Perhaps the worst thing you can do in the world of stamina exercises is stick to the same fitness regimen. Switch up your workout routine to build endurance and strength. The human body gets used to a workout after two weeks. So, if you’re always cycling, start doing weight lifting or cross training instead. Or if you’re a keen runner, try cycling or swimming in its place. The key thing to remember is to move muscles in different ways so they don’t become overworked. Better yet, exercise becomes a whole lot more interesting if you don’t do the same thing all the time. It’s all about keeping the mind guessing.
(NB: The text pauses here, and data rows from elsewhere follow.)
import Literature.AnabelianGeometry.SemiGraphs.PSCSeparatingCoveringsThreeChainPointed
import Literature.AnabelianGeometry.SemiGraphs.PSCSeparatingCoveringsTwoComponentUnmarkedEdgesOneCusp
import Literature.AnabelianGeometry.SemiGraphs.PSCSeparatingCoveringsTwoComponentAffineEdges
import Literature.AnabelianGeometry.SemiGraphs.PSCSeparatingCoveringsClosedSurfaceEdges
import HarnessLib

/-!
# [CombGC] Prop. 1.2, proof p. 9: EDGE-LIKE separating coverings at THREE-COMPONENT CHAINS with an UNMARKED FIRST component (row F-2827)

Mochizuki, *A combinatorial version of the Grothendieck conjecture*, Tohoku Math. J. **59** (2007)
[CombGC], PROOF of Proposition 1.2, author's manuscript p. 9, the resp'd (edge) case: "there exists a
finite étale … `Π_G`-covering `G' → G` whose restriction to the anabelioid `G_{e₂}` is trivial …, but whose
restriction to the anabelioid `G_{e₁}` is nontrivial" [cite: MochizukiCombGC2007, Prop 1.2 proof p.9]; typed
LEVEL-WISE as `PSCDatum.EdgeLikeSeparatingCoverings` (abc-iut-w4-d081, row P12-L01-E; abc-iut FACT-LIST
row F-2827 — a schema whose universal closure is refuted as typed; the instance forms at genuine carriers are
the content).

PROOF-ONLY file (abc-iut-f-166 gen 6, row «UNMARKED-FIRST-CHAIN»; 0 definitions).  The carrier: abc-iut-f-164's
three-component chain shape `C₀ ∪_{ν_A} C_mid ∪_{ν_B} C₁` with the FIRST component UNMARKED: `s₂ = r`,
`1 ≤ s₁ < r` (the marked points `c_j`, `j < s₁`, on `C₁`, the `c_j`, `j ≥ s₁`, on `C_mid`; `C₀` carries the
handles `i < g₀` only, `g₀ ≥ 1`; `C₁` stable; a handle off `C₀`, `g₀ + 1 ≤ g`), over a profinite pro-`Σ`
completion `ι : Γ_{g,r} → Π`.  Then `η` is a member of the node-loop basis of `(g₁, s₁)`, but
`ε_A = ∏_{i<g₀}[a_i,b_i]` is abc-iut-f-060's CLOSED-SURFACE node loop — a boundary word, dying under every
abelian character.  Pairs of level edges: `ν_A/ν_A` by abc-iut-f-060's NODE TWIST
`nodeTwist_exists_open_separating_sameNode` (any `r`) BY NAME; `ν_B/ν_B` and `c/c` by gen 3's fibred twist; every
CROSS pair through `IsProSigmaCompletion.exists_open_separating_of_hom` with cusp characters `δ_k − δ_m` mod
`ℓ^{[Π:V]}` (they kill `ε_A`; value `[s₁ ≤ k] − [s₁ ≤ m]` on `η`) or Heisenberg handle-cusp homomorphisms
`(a_{i₀}, b_{i₀}, c_{j₀}) ↦ (X, Y, Z⁻¹)` mod `ℓ^{[Π:V]}` at a handle of `C₀` (`ε_A ↦ Z`,
`η ↦ Z^{1−[s₁ ≤ j₀]}`) or, when `C₁` carries a single marked point, at a handle of `C₁`.

* `edgeLikeSeparatingCoverings_of_threeChain_unmarkedFirst` — **F-2827** (`V' := V`) at EVERY such datum.

(F-2828 there: `unrVerticialSeparatingCoverings_of_threeChain'` asks `s₂ < r` and does NOT cover `s₂ = r`; F-2826
needs the cut-off twist at `C_mid` with `E = {ε_A}` — not in this file.)  Instance forms at data of the shape of
genuine stable curves: consistency evidence for the typed schema, not the printed theorem for all pointed stable
curves.  Nothing here takes a side on [IUTchIII] Cor. 3.12.
-/

noncomputable section

namespace Literature.AnabelianGeometry.SemiGraphs

namespace PSCDatum

open scoped Pointwise
open Multiplicative
open Literature.AnabelianGeometry.Anabelioids (IsSigmaInteger)
open Literature.GroupTheory.CombinatorialGroupTheory
open Literature.GroupTheory.CombinatorialGroupTheory.PuncturedSurfaceGroup (a b c cuspInertia
  exists_freeGroupBasis_nodeLoop exists_freeGroupBasis_eq_c exists_handleCuspCharacter
  exists_hom_handle_cusp hom_handle_cusp_nodeLoop)
open SemiGraphOfAnabelioids (IsProSigmaCompletion)
open SemiGraphOfAnabelioids.IsProSigmaCompletion (freeFactor_exists_open_separating_sameVertex
  nodeTwist_exists_open_separating_sameNode exists_open_separating_of_hom)
open TwoComponentAffine (character_nodeLoop sum_ite_twoDelta sum_twoDelta)

section ThreeChain

variable {P : Type} [Group P] [TopologicalSpace P] [IsTopologicalGroup P]
variable [CompactSpace P] [TotallyDisconnectedSpace P] {Sigma : Set ℕ} {g r : ℕ}
/-!
# The cold start, second order: the exact acceptance-rate law of a cold-started flow-MCMC run — the measured
# acceptance underestimates the equilibrium acceptance by exactly `(ā − A(x₀))·S_N/N`

HONEST FRAMING: exact (Metropolis-corrected) sampling algorithms for lattice gauge theory;
figures of merit are autocorrelation/cost numbers at stated couplings and volumes; no
continuum-physics claim.

Venture `LatticeQCDFlow` (cell pub-lqcd), topic `Exactness`; FANOUT row 30 (lean-1, GEN-32).  NEW WORK of the
cell, general state space.  `K = indepMH q w`, `w` normalised (`π = w·q`), maximal at `x₀`; `A(x) = ∫ a(x, y) q(dy)`
the acceptance mass at `x` (`IMHKernel.imhAcceptMass`), `A(x₀) = 1/w(x₀)` exactly (GEN-31), `ā = ∫ A dπ` the
EQUILIBRIUM acceptance, `r = 1 − 1/w(x₀)`, `S_N = Σ_{n<N} r^n`.  The acceptance rate is the first figure every
flow-MCMC study prints; a cold-started run measures `(1/N)Σ_{n<N} A(X_n)` in expectation.  Its exact law:

* §1 **`integral_acceptMass_coldStart_mode`** — THE EXPECTED ACCEPTANCE AT STEP `n` OF THE COLD-STARTED RUN IS
  EXACTLY `E_{x₀}[A(X_n)] = ā − r^n·(ā − 1/w(x₀))` (laws; **`imh_chain_acceptMass_mode`** on path space);
  **`inv_weight_le_averageAccept`** — `1/w(x₀) ≤ ā` (the mode is the stickiest state, `IMHAcceptMonotone`), so
  (**`integral_acceptMass_coldStart_mono`**) THE EXPECTED ACCEPTANCE RISES MONOTONICALLY IN `n` from `1/w(x₀)`
  towards `ā` and never exceeds it (**`integral_acceptMass_coldStart_le_average`**).
* §2 **`imh_chain_acceptRate_mode_eq`** — summed: `Σ_{n<N} E_{x₀}[A(X_n)] = N·ā − (ā − 1/w(x₀))·S_N`, i.e. THE
  EXPECTED ACCEPTANCE RATE OF A COLD-STARTED RUN OF LENGTH `N` UNDERESTIMATES THE EQUILIBRIUM ACCEPTANCE BY
  EXACTLY `(ā − 1/w(x₀))·S_N/N`; two-sided (**`imh_chain_acceptRate_deficit_two_sided`**):
  `(ā − 1/w(x₀))/(1 + N/w(x₀)) ≤ ā − rate_N ≤ (ā − 1/w(x₀))·min(1, w(x₀)/N)` — the deficit decays like
  `w(x₀)/N`, not geometrically.
* §3 **`integral_moveProb_coldStart_mode`** — atom-free proposal (`q{x} = 0` for all `x`): `K(x, {x}ᶜ) = A(x)`
  (`IMHHotStartAcceptance.indepMH_apply_compl_singleton`), so the same law is the probability that step `n + 1`
  MOVES the configuration.
* §4 **`coldStart_acceptRate_le_hotStart_accept`** — against the hot start: the expected acceptance at every step of
  the cold-started run is `≤ ā ≤ ∫ A dq` (GEN-31 `IMHEquilibriumVsHotAcceptance`), the first-step acceptance of a
  fresh model draw, itself `≥ 1/2` (`IMHHotStartAcceptance`): ordering `1/w(x₀) ≤ E_{x₀}[A(X_n)] ≤ ā ≤ ∫ A dq`.

Reading (gauge files `Scaling/AutoregressiveGaugeColdStartAcceptance`): with `1/w(cold) = A = Z/(c^{#B}M^k)` resp.
`Z/∏_ℓ c_{#C_ℓ}`, the acceptance fraction printed by a cold-started exact gauge sampler of length `N` is, in
expectation, the equilibrium acceptance minus exactly `(ā − A)(1 − (1 − A)^N)/(N·A)`.  NOT CLAIMED: the variance of
the measured acceptance rate; the value of `ā` for any weight (GEN-31: `A ≤ ā ≤ ∫ A dq`, `∫ A dq ≥ 1/2`).

No `sorry`, no new definitions, nothing cited as a fact; general measurable space with measurable singletons.
-/

noncomputable section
  1. Mix in Energetic Exercises to Your Workout

Adding vigorous movements to your workout will no doubt challenge your endurance, stamina and strength, all at once, as they use loads of energy. As soon as you become fierier in your movements, you’ll realise you’ll start moving more quickly. Introduce exercises like box jumps, jumping jacks, power push-ups and burpees to your fitness regime and you’ll soon notice a difference.